Exercise data:
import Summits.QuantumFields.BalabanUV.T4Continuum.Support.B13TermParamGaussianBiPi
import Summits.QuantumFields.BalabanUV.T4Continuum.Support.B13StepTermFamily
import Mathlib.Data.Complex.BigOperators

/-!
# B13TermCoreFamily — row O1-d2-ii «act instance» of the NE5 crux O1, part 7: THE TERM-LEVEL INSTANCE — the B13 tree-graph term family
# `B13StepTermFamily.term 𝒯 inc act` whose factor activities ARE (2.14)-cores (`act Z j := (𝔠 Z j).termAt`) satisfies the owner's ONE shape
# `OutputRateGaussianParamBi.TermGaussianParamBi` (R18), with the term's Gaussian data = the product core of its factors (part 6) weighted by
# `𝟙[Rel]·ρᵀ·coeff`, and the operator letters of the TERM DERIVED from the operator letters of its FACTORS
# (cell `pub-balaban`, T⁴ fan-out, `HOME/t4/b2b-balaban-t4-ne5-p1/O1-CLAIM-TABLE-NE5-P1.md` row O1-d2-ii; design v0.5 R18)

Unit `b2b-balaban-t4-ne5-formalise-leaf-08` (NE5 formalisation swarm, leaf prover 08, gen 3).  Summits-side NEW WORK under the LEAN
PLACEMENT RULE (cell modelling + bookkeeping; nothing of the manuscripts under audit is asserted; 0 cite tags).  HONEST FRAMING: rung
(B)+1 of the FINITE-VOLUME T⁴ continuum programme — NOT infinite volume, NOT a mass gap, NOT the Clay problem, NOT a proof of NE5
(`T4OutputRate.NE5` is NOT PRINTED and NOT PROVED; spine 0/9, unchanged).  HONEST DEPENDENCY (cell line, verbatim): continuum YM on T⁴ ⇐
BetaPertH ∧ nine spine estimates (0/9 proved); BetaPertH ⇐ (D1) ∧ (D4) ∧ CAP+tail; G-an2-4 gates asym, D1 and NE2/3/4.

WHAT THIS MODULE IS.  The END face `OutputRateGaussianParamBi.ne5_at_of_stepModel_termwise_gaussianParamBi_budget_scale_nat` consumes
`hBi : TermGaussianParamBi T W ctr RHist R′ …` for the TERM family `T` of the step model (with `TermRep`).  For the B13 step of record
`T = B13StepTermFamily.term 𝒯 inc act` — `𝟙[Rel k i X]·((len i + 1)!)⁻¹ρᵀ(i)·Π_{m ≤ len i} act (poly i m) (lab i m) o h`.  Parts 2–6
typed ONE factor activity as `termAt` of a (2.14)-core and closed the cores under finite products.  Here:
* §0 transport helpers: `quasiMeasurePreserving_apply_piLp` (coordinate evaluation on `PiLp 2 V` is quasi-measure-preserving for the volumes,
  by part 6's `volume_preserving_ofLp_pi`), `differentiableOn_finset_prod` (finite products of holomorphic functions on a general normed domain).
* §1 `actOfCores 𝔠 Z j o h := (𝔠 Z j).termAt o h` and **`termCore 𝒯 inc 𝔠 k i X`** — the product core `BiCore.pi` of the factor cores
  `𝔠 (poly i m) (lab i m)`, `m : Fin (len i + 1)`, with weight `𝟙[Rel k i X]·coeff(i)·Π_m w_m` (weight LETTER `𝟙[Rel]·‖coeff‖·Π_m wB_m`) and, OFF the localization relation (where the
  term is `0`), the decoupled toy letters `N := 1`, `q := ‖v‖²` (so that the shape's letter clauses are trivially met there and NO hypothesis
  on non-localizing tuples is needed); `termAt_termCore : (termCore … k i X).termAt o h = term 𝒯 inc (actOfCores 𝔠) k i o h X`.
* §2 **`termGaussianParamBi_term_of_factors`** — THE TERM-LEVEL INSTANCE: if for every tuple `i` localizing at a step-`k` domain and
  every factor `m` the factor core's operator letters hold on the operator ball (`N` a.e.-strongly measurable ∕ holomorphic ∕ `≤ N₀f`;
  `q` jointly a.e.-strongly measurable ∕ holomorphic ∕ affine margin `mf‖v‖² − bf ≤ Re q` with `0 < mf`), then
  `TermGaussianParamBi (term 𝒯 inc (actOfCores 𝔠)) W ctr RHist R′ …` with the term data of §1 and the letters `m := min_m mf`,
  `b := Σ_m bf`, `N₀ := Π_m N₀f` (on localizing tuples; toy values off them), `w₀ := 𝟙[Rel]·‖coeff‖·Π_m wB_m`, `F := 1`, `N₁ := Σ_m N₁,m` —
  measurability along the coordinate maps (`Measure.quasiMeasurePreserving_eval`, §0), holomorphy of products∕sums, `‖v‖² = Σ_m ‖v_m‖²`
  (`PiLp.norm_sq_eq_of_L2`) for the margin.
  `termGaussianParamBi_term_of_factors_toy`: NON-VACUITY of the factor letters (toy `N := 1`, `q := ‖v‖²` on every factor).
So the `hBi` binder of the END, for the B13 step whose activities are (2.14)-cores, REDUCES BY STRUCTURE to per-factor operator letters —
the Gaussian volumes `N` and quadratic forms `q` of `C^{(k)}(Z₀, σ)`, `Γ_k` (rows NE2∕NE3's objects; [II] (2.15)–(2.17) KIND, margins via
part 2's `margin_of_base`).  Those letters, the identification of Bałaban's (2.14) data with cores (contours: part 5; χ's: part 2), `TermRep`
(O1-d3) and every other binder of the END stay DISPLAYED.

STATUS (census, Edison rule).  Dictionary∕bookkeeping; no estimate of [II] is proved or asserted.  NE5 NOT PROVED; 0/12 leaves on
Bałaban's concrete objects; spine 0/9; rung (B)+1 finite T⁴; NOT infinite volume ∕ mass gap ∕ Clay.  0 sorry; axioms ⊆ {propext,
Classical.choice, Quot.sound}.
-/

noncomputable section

==

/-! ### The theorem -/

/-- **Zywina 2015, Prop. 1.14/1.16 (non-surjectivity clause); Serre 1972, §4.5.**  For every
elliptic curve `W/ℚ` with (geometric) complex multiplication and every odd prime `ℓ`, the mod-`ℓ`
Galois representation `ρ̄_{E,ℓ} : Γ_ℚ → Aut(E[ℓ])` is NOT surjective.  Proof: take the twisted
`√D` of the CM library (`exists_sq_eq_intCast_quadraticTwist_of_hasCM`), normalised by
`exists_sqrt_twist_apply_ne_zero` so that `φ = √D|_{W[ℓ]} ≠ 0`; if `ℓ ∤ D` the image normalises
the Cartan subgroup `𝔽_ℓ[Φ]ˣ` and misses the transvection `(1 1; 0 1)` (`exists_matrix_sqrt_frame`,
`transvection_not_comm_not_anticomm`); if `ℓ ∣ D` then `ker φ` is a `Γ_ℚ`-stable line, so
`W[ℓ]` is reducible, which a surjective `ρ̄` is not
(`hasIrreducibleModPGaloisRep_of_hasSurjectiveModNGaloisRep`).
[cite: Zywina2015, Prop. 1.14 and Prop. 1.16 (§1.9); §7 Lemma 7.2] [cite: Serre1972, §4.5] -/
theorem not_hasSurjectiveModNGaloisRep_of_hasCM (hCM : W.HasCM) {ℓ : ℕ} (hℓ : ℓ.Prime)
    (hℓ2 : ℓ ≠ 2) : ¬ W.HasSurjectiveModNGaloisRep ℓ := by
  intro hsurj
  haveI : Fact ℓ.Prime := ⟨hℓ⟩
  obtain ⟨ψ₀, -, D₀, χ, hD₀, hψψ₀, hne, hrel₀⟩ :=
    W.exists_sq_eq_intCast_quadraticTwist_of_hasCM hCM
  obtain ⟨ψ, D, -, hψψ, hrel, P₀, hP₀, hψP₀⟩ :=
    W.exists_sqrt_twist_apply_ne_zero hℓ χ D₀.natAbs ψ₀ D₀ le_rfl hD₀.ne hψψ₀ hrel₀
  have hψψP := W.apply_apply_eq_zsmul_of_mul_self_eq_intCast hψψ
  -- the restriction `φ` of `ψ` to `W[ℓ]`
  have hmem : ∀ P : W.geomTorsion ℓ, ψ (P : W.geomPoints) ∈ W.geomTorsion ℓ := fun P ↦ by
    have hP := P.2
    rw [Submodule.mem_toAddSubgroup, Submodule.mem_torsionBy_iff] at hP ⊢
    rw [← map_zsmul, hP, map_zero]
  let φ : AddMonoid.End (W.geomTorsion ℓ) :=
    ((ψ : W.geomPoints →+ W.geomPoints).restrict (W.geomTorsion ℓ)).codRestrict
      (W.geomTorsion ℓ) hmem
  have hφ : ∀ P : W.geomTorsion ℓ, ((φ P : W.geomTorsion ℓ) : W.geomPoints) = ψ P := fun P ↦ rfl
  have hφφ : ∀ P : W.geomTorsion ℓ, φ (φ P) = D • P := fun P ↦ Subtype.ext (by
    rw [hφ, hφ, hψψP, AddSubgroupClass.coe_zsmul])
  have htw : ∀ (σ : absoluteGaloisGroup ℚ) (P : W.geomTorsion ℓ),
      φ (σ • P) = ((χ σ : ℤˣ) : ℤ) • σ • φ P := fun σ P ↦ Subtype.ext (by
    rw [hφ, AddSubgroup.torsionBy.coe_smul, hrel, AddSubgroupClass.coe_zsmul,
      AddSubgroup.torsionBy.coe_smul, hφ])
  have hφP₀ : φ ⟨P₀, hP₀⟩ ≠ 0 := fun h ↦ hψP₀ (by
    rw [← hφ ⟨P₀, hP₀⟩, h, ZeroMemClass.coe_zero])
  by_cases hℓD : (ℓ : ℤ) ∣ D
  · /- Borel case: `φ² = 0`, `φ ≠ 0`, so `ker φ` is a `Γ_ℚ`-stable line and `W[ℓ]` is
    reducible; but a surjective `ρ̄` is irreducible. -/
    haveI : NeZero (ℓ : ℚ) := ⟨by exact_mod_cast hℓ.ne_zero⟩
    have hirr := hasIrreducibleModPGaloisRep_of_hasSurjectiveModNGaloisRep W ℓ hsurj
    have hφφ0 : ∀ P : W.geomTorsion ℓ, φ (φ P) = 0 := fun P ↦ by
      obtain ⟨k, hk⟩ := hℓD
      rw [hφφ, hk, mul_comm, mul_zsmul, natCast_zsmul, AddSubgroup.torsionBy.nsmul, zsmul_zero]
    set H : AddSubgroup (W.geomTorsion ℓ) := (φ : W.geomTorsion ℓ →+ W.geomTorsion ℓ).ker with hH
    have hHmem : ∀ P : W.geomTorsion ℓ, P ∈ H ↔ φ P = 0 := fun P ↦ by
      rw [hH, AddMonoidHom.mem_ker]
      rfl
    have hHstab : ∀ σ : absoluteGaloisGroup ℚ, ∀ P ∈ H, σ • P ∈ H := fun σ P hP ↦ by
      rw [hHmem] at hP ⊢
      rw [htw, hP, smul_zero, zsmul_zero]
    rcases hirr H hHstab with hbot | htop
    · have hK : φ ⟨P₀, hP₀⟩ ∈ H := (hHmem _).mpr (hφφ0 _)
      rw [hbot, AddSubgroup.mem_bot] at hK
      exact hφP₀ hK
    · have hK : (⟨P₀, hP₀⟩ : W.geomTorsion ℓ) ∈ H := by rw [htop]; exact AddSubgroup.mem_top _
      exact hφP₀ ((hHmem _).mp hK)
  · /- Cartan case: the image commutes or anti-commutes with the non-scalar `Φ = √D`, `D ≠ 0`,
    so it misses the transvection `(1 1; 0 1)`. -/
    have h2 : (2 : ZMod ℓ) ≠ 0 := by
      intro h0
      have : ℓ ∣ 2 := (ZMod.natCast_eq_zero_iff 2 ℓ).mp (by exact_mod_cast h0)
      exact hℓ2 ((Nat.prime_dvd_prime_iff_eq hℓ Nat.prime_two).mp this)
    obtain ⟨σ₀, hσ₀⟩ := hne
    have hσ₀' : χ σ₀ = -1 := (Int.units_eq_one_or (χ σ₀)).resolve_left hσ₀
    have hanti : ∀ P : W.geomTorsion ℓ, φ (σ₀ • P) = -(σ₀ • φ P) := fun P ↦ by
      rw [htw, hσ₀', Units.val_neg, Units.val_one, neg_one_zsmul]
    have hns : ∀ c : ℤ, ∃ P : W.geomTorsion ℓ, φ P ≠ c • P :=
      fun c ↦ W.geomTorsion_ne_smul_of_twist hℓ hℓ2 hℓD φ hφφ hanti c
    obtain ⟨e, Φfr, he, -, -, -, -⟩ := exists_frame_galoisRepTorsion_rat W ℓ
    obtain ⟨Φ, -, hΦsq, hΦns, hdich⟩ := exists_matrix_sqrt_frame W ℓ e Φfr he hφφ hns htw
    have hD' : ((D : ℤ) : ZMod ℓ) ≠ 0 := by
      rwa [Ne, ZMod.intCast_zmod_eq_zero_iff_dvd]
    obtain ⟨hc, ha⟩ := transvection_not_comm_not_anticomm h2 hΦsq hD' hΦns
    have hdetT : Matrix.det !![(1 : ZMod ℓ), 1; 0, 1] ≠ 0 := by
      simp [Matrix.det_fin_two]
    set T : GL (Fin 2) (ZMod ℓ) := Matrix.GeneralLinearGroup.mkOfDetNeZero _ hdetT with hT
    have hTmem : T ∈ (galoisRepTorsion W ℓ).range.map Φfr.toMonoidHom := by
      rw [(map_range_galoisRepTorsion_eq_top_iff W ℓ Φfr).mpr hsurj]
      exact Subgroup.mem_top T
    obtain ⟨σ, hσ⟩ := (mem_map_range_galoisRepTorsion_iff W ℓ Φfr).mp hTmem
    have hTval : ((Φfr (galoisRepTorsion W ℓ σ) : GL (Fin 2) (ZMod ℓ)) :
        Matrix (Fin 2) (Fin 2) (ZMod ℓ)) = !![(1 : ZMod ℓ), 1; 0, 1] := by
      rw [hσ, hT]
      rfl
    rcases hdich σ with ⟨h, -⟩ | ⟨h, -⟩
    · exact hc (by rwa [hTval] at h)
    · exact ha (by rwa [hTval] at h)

Exercise aim:
Look above for the line with "the Cartan subgroup" and the line with "is reducible, which". Write out those two lines and all the lines between them, exactly, and no others.

Solution for this task:
the Cartan subgroup `𝔽_ℓ[Φ]ˣ` and misses the transvection `(1 1; 0 1)` (`exists_matrix_sqrt_frame`,
`transvection_not_comm_not_anticomm`); if `ℓ ∣ D` then `ker φ` is a `Γ_ℚ`-stable line, so
`W[ℓ]` is reducible, which a surjective `ρ̄` is not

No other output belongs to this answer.